[Collected data entries]
= = = = =

import Summits.ABC.IUTFork.Joshi.TestThetaLociGenuine
import HarnessLib

/-!
# X-09 at GENUINE DATA, sequel (R-J census row Y-11) — ONE (Ind2) mover of the unit ball at ONE finite place moves the Θ-pilot
# region of `settingPrVolSharp` at EVERY label with unit label idele over that prime (label `0` always; every label of `𝔽_l^⋇`
# off `S`) — so the ⊇-half of print's «are» FAILS for every Θ-inside reading at those slots, and rp-h3's `OrbitInside` fails

Proof-only sequel (0 definitions, 0 `Prop` facts, no `sorry`; abc-iut cell, block E / R-J census, rung LADDER-ABC:A2.E; seat
abc-iut-E-t22, gen 8) of `Joshi/TestThetaLociGenuine.lean` (this seat: the D-11 rows of p429683 at abc-iut-c312-7's genuine sharp
setting per reading; its negatives for [J-III] Thm-Def 9.8.1.1 (7) «are Mochizuki's multi-radial representations» used abc-iut-rp-h3's
tame-quadratic parity mover at the labels of `𝔽_l^⋇` and abc-iut-w5-d044's mover at the label `0`). THIS FILE removes the
«label-`0` only» / «tame quadratically ramified `p₀ ≥ 5`» dichotomy: abc-iut-E-t44's integral-pure-tensor argument
(`Joshi/TestGenuinePinsVacuity.lean` p445249, label `0`) runs VERBATIM at every label `j` whose label idele over the prime `p` is a
unit at every place `x | p` — the sharp Θ-box at the summand `v⃗` is then `ι_j(u)·(R_I)^∼` with `‖u‖ = 1`, and a pure tensor
`⊗_a w_a` lies in it iff `Π_a ‖w_a(v⃗ a)‖ ≤ 1` (rp-h3 `purePacket_mem_iota_smul_normalizedPacket_iff`, [IUTchIV] Prop. 1.4 (i)).
So if at ONE place `v₀ | p` ONE `g₀ ∈ Real.ismDH logv v₀` (Dupuy–Hilado's (Ind2): all bicontinuous `ℚ`-linear automorphisms of
`K_{v₀}` mapping the log-shell onto itself, arXiv:2004.13228 §4.9) carries ONE local integer `x₀` out of the unit ball, the (Ind2)-family
`⊗_a (⊕_v G_v)` (`G_{v₀} = g₀`, identity elsewhere — at every slot) carries `⊗_a δ_{v₀} x₀ ∈ 𝒪_𝕃(−P_Θ)_{j,p}` to a point whose
coordinates at the diagonal summand `(v₀,…,v₀)` have norm `‖g₀ x₀‖^{|S_{j+1}|} > 1`, outside the region:

* `exists_ind2Family_moves_thetaRegion_settingPrVolSharp_of_unit_label` (criterion form `‖x₀‖ ≤ 1 < ‖g₀ x₀‖`, any label with unit
  label idele over `p`), `…_of_image_integers_ne` (ball form `ψ '' 𝒪_{v₀} ≠ 𝒪_{v₀}`: `ψ` or `ψ⁻¹` is such a `g₀`, w5-d216
  `NonIsometryMover.symm_mem_ismDH`);
* hence for every Θ-inside reading of Joshi's locus (any loci signature, any dictionary): `¬ PossibleImagesWithinLocus` from a mover
  over a prime `p` at the label `0` (no hypothesis on `S`; = the parent's `…_of_exists_mover` for general analytic `logv`) and at EVERY
  label of `𝔽_l^⋇` when no place of `S` lies over `p` and the Θ-ideles are units off `S` (abc-iut-c312-7's `ht1`)
  (`not_possibleImagesWithinLocus_settingPrVolSharp_of_mover_labelSucc`); and **`¬ OrbitInside`** there
  (`not_orbitInside_settingPrVolSharp_of_image_integers_ne`) — rp-h3's RP-H32 real-cell exit through (Ind2) now needs only a mover of
  the unit ball off `S` (tame `2 ≤ e ≤ p−2`, w5-d180; dyadic with `√−1 ∈ F`, w5-d039 — the sequel `…GenuineInitial` discharges it at
  every initial Θ-datum), not a tame quadratically ramified `p₀ ≥ 5`.
**No side is taken** on [IUTchIII] Cor. 3.12 or on any author; typed ≠ proved; R13 «J-FALSE-AT-GENUINE» DATA; HONEST SCOPE: OUR typed
objects (c312-5's `logShellsDH`, DH's (Ind2) as ALL shell-preserving lattice automorphisms, the SHARP (Ind3) reading); under an ISOMETRY
reading of (Ind2) no mover exists and nothing here applies (E-LOCATION attach point A1). [claim: Joshi2024ATS3, status: disputed]
[claim: Mochizuki2012, status: disputed] [cite: DupuyHilado2025, §3.9, §4.9] [cite: Mochizuki2012, IUTchIV Prop. 1.4 (i) p. 13]
-/

noncomputable section

open Set NumberField IsDedekindDomain
open scoped Pointwise

namespace Summit.ABC.IUTFork.Joshi

open Thm311 Thm311.Real Cor312 Cor312Vol Literature.IUT.LogThetaLattice Literature.IUT.LogVolume Literature.IUT.HodgeTheaters
open Summit.ABC.IUTFork.Repair.CandDupuyHilado32 (OrbitInside)

section Genuine

variable {F : Type} [Field F] [NumberField F] (X : PilotData F) {logv : PadicLogs F} (hlog : LogvAnalytic logv)
  (M : Type) [Field M] [NumberField M]
  (archPk : ∀ (j : (thetaIndex X).Label) (vQ : (thetaIndex X).VQ), Set ((logShellsDH X logv).Packet j vQ))
  (archSub : ∀ (j : (thetaIndex X).Label) (v : (thetaIndex X).V),
    Set ((logShellsDH X logv).Packet j ((thetaIndex X).over v)))
  (Ψ : ℤ → ∀ v : (thetaIndex X).V, v ∈ (thetaIndex X).Vbad → Set ((logShellsDH X logv).StarPacket v))
  (act : ℤ → ∀ v : (thetaIndex X).V, v ∈ (thetaIndex X).Vbad →
    (logShellsDH X logv).StarPacket v → Module.End ℚ ((logShellsDH X logv).StarPacket v))
  (Mmod : ℤ → ∀ j : (thetaIndex X).LabelStar, Set ((logShellsDH X logv).GlobalPacket j.1))
  (region : ℤ → ∀ j : (thetaIndex X).LabelStar, FinDivisor M → ∀ vQ : (thetaIndex X).VQ,
    Set ((logShellsDH X logv).Packet j.1 vQ))
  (n : ℤ) {HT : Type} {LogLink : HT → HT → Type} {IsFull : ∀ {s t : HT}, LogLink s t → Prop}
  (lat : LGPGaussianLogThetaLattice LogLink IsFull)
  {Frd : Type} {IsoF : Frd → Frd → Type} {Ob : Frd → Type} {realify : Frd → Frd} {Strip : Type}
  {IsoS : Strip → Strip → Type} {Mv : ∀ v : (thetaIndex X).V, v ∈ (thetaIndex X).Vbad → Type}
  [∀ v h, Monoid (Mv v h)]
  (sig : GlobalLGPFrobenioidSignature (thetaIndex X).lstar (thetaIndex X).V (· ∈ (thetaIndex X).Vbad)
    Frd IsoF Ob realify Strip IsoS Mv)
  (split : SplittingMonoids Mv) {ObΔ : Type} {N : ∀ v : (thetaIndex X).V, v ∈ (thetaIndex X).Vbad → Type}
  [∀ v h, Monoid (N v h)] (qData : QPilotData ObΔ N)
  (t : ∀ (pp : Nat.Primes) (_ : Fin X.lstar) (x : (thetaIndex X).Fibre (.inr pp)),
    haveI : Fact (pp : ℕ).Prime := ⟨pp.2⟩; kOf X pp.1 x)
  (tq : ∀ (pp : Nat.Primes) (x : (thetaIndex X).Fibre (.inr pp)), haveI : Fact (pp : ℕ).Prime := ⟨pp.2⟩; kOf X pp.1 x)
  (htq0 : ∀ pp x, tq pp x ≠ 0)
  (htq1 : ∀ (pp : Nat.Primes) (x : (thetaIndex X).Fibre (.inr pp)),
    haveI : Fact (pp : ℕ).Prime := ⟨pp.2⟩; placeOf X pp.1 x ∉ X.S → ‖tq pp x‖ = 1)
  (col : ℤ → Column (logShellsDH X logv))
  {W : Type} {V : W → Type} [∀ w, TopologicalSpace (V w)] {TJ TM : Type} [TopologicalSpace TJ] [TopologicalSpace TM]
  {C : ATS3.TensorPacketLociDatum W V TJ TM}

/-! ## 1. The mover at every label with unit label idele (criterion form) -/

section Criterion

variable (pp : Nat.Primes) (v₀ : (thetaIndex X).Fibre (.inr pp))
  {g₀ : (logShellsDH X logv).carrier v₀.1 ≃ₗ[ℚ] (logShellsDH X logv).carrier v₀.1} (hg₀ : g₀ ∈ ismDH logv v₀.1)
  {x₀ : (logShellsDH X logv).carrier v₀.1} (hx₀ : haveI : Fact (pp : ℕ).Prime := ⟨pp.2⟩; ‖(presAt X hlog pp).φ v₀ x₀‖ ≤ 1)
  (hgx₀ : haveI : Fact (pp : ℕ).Prime := ⟨pp.2⟩; 1 < ‖(presAt X hlog pp).φ v₀ (g₀ x₀)‖)

include hg₀ hx₀ hgx₀

/-- **THE (Ind2) Θ-MOVER AT EVERY LABEL WITH UNIT LABEL IDELE, GENUINE DATA.** If at one place `v₀ | p` one `g₀ ∈ Real.ismDH logv v₀`
moves one local integer out of the unit ball, then the (Ind2)-family `⊗_a (⊕_v G_v)` (`G_{v₀} = g₀`, identity elsewhere, at every
slot) — a member of abc-iut-c312-1's `Ind2Family` — carries a point of the `(m, j, p)` Kummer image of the Θ-pilot of
`settingPrVolSharp` OUT of it, at every label `j` whose label idele is a unit at every place over `p` (the integral pure tensor
`⊗_a δ_{v₀} x₀`; E-t44's label-`0` argument p445249 at a general label). [cite: DupuyHilado2025, §3.9, §4.9]
[cite: Mochizuki2012, IUTchIV Prop. 1.4 (i) p. 13] -/
theorem exists_ind2Family_moves_thetaRegion_settingPrVolSharp_of_unit_label (j : (thetaIndex X).Label)
    (h1 : haveI : Fact (pp : ℕ).Prime := ⟨pp.2⟩; ∀ x : (thetaIndex X).Fibre (.inr pp), ‖labelIdele X t pp j x‖ = 1) (m : ℤ) :
    ∃ Φ ∈ (logShellsDH X logv).Ind2Family,
      ∃ y ∈ (settingPrVolSharp X hlog M archPk archSub Ψ act Mmod region n lat sig split qData tq t htq0 htq1).thetaRegion m j
          (.inr pp),
        Φ j (.inr pp) y ∉
          (settingPrVolSharp X hlog M archPk archSub Ψ act Mmod region n lat sig split qData tq t htq0 htq1).thetaRegion m j
            (.inr pp) := by
  classical
  haveI : Fact (pp : ℕ).Prime := ⟨pp.2⟩
  haveI : Nonempty ((thetaIndex X).Caps j) := ⟨0⟩
  -- the one-place family: `g₀` at `v₀`, identity at every other place of `F`
  let G : ∀ y : (thetaIndex X).V, (logShellsDH X logv).carrier y ≃ₗ[ℚ] (logShellsDH X logv).carrier y :=
    Function.update (fun y => LinearEquiv.refl ℚ ((logShellsDH X logv).carrier y)) v₀.1 g₀
  have hGv₀ : G v₀.1 = g₀ := by simp only [G, Function.update_self]
  have hGv : ∀ y, y ≠ v₀.1 → G y = LinearEquiv.refl ℚ _ := fun y hy => by simp only [G, Function.update_of_ne hy]
  have hGmem : ∀ y, G y ∈ ismDH logv y := fun y => by
    by_cases hy : y = v₀.1
    · subst hy; rw [hGv₀]; exact hg₀
    · rw [hGv y hy]; exact refl_mem_ismDH logv y
  let Φ : (logShellsDH X logv).PacketAut := fun j' vQ' =>
    (logShellsDH X logv).factorwise j' vQ' fun _ => (logShellsDH X logv).summandwise vQ' fun w => G w.1
  have hΦ : Φ ∈ (logShellsDH X logv).Ind2Family := fun j' vQ' => ⟨fun _ w => G w.1, fun _ w => hGmem w.1, rfl⟩
  -- the unit label idele: membership of a pure tensor in the box at `v⃗` reads `Π_a ‖w_a(v⃗ a)‖ ≤ 1`
  have hc0 : ∀ x : (thetaIndex X).Fibre (.inr pp), labelIdele X t pp j x ≠ 0 := fun x h0 => by
    have := h1 x; rw [h0, norm_zero] at this; exact zero_ne_one this
  have hmem : ∀ (e : (thetaIndex X).Caps j → (thetaIndex X).Fibre (.inr pp)) (z : ∀ a, (presAt X hlog pp).kk e a),
      purePacket pp.1 ((presAt X hlog pp).kk e) z ∈
          iota pp.1 ((presAt X hlog pp).kk e) (Fin.last _) (labelIdele X t pp j (e (Fin.last _))) •
            (normalizedPacket pp.1 ((presAt X hlog pp).kk e) : Set ((presAt X hlog pp).X e)) ↔
        ∏ a, ‖z a‖ ≤ 1 := fun e z => by
    rw [Repair.CandDupuyHilado32RealInd2.purePacket_mem_iota_smul_normalizedPacket_iff pp.1 ((presAt X hlog pp).kk e)
      (Fin.last _) (hc0 _)]
    exact ⟨fun h => h.trans_eq (h1 _), fun h => h.trans_eq (h1 _).symm⟩
  -- the integral pure tensor supported at `v₀` lies in the region
  let y : (thetaIndex X).Caps j → (logShellsDH X logv).Packet1 (.inr pp) := fun _ => Pi.single v₀ x₀
  have haux : ∀ v : (thetaIndex X).Fibre (.inr pp),
      ‖(presAt X hlog pp).φ v ((Pi.single v₀ x₀ : (logShellsDH X logv).Packet1 (.inr pp)) v)‖ ≤ 1 := by
    intro v
    rcases eq_or_ne v v₀ with rfl | hv
    · rw [Pi.single_eq_same]; exact hx₀
    · rw [Pi.single_eq_of_ne hv, map_zero, norm_zero]; exact zero_le_one
  refine ⟨Φ, hΦ, (logShellsDH X logv).tprod j (.inr pp) y, ?_, fun himg => ?_⟩
  · rw [Repair.CandDupuyHilado32Real.thetaRegion_settingPrVolSharp_inr]
    show (presAt X hlog pp).comparison j (PiTensorProduct.tprod ℚ y) ∈ Set.pi Set.univ _
    refine Set.mem_univ_pi.mpr fun e => ?_
    rw [PadicPresentation.comparison_tprod]
    exact (hmem e _).mpr (Finset.prod_le_one (fun a _ => norm_nonneg _) fun a _ => haux (e a))
  · -- its image under the move: `⊗_a (G · (δ_{v₀} x₀))`, read at the diagonal summand `(v₀,…,v₀)`
    have hΦy : Φ j (.inr pp) ((logShellsDH X logv).tprod j (.inr pp) y) =
        (logShellsDH X logv).tprod j (.inr pp) fun a => fun w => G w.1 (y a w) :=
      (logShellsDH X logv).factorwise_summandwise_tprod j (.inr pp) (fun _ w => G w.1) y
    rw [hΦy, Repair.CandDupuyHilado32Real.thetaRegion_settingPrVolSharp_inr] at himg
    have h := Set.mem_univ_pi.mp himg (fun _ => v₀)
    change (presAt X hlog pp).comparison j (PiTensorProduct.tprod ℚ fun a => fun w => G w.1 (y a w)) (fun _ => v₀) ∈ _ at h
    rw [PadicPresentation.comparison_tprod] at h
    have hle := (hmem (fun _ => v₀) _).mp h
    have hle' : ∏ _a : (thetaIndex X).Caps j, ‖(presAt X hlog pp).φ v₀ (g₀ x₀)‖ ≤ 1 := by
      simpa only [y, Pi.single_eq_same, hGv₀] using hle
    rw [Finset.prod_const, Finset.card_univ] at hle'
    exact absurd hle' (not_le.mpr (one_lt_pow₀ hgx₀ Fintype.card_ne_zero))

= = = = =

What you have to do →
What is asked for is an exact copy of the lines above from the one containing "haveI : Fact (pp : ℕ).Prime := ⟨pp.2⟩; placeOf" through the one containing "variable (pp : Nat.Primes)", and only those.

Task response →
    haveI : Fact (pp : ℕ).Prime := ⟨pp.2⟩; placeOf X pp.1 x ∉ X.S → ‖tq pp x‖ = 1)
  (col : ℤ → Column (logShellsDH X logv))
  {W : Type} {V : W → Type} [∀ w, TopologicalSpace (V w)] {TJ TM : Type} [TopologicalSpace TJ] [TopologicalSpace TM]
  {C : ATS3.TensorPacketLociDatum W V TJ TM}

/-! ## 1. The mover at every label with unit label idele (criterion form) -/

section Criterion

variable (pp : Nat.Primes) (v₀ : (thetaIndex X).Fibre (.inr pp))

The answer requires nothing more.